Saved data entries:

+++

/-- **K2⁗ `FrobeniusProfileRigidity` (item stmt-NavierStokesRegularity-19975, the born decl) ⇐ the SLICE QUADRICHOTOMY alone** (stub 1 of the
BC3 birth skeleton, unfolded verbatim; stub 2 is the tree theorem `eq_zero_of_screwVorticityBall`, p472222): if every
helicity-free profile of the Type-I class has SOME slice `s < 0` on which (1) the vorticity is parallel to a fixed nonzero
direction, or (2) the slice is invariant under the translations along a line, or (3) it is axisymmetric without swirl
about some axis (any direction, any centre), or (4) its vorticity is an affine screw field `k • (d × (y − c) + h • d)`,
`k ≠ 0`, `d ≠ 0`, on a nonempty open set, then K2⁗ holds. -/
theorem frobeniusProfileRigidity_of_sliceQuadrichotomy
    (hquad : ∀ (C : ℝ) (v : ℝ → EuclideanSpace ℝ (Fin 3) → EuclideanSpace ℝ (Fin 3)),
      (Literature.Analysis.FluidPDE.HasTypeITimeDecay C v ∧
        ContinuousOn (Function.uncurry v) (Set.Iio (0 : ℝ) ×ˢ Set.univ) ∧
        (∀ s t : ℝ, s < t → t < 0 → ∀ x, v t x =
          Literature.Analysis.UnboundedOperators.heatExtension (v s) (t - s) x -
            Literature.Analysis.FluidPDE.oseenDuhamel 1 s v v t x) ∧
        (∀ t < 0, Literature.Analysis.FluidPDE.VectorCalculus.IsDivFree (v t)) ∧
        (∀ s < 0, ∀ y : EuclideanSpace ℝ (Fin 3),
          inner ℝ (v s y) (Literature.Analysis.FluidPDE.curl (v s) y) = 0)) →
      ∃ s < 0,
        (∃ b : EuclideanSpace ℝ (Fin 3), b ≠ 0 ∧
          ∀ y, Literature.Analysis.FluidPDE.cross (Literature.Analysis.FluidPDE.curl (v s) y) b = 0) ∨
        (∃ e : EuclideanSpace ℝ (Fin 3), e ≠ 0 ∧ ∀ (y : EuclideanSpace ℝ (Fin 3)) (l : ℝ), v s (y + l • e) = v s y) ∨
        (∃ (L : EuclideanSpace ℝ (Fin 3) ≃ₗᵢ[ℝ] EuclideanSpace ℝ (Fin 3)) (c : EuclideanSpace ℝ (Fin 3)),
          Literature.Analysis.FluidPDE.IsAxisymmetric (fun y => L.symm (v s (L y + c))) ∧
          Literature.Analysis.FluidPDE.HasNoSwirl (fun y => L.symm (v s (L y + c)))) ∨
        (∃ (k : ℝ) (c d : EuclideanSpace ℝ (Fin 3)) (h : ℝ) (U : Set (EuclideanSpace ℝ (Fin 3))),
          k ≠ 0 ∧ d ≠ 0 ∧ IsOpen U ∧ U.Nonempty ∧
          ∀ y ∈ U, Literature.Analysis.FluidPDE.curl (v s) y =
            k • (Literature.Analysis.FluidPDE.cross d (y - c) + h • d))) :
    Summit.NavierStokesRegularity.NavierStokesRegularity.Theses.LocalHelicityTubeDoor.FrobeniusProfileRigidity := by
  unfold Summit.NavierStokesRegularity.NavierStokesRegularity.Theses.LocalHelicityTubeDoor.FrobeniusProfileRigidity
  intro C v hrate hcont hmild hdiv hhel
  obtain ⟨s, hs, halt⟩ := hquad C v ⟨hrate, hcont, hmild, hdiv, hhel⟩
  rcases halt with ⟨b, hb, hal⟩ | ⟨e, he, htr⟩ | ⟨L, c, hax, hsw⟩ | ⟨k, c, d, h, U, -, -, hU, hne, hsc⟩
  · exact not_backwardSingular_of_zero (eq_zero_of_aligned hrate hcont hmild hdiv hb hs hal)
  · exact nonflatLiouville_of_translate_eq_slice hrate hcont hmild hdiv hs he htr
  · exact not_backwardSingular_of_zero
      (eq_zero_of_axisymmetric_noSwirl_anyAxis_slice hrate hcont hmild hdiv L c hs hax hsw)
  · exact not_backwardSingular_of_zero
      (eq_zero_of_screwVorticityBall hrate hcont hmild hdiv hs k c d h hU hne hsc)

+++

#### [WORK TASK]
Exactly as they appear, write out the lines from the one containing "intro C v hrate hcont hmild hdiv hhel" through the final line of the entries above, both included.

#### [ANSWER BOX]
  intro C v hrate hcont hmild hdiv hhel
  obtain ⟨s, hs, halt⟩ := hquad C v ⟨hrate, hcont, hmild, hdiv, hhel⟩
  rcases halt with ⟨b, hb, hal⟩ | ⟨e, he, htr⟩ | ⟨L, c, hax, hsw⟩ | ⟨k, c, d, h, U, -, -, hU, hne, hsc⟩
  · exact not_backwardSingular_of_zero (eq_zero_of_aligned hrate hcont hmild hdiv hb hs hal)
  · exact nonflatLiouville_of_translate_eq_slice hrate hcont hmild hdiv hs he htr
  · exact not_backwardSingular_of_zero
      (eq_zero_of_axisymmetric_noSwirl_anyAxis_slice hrate hcont hmild hdiv L c hs hax hsw)
  · exact not_backwardSingular_of_zero
      (eq_zero_of_screwVorticityBall hrate hcont hmild hdiv hs k c d h hU hne hsc)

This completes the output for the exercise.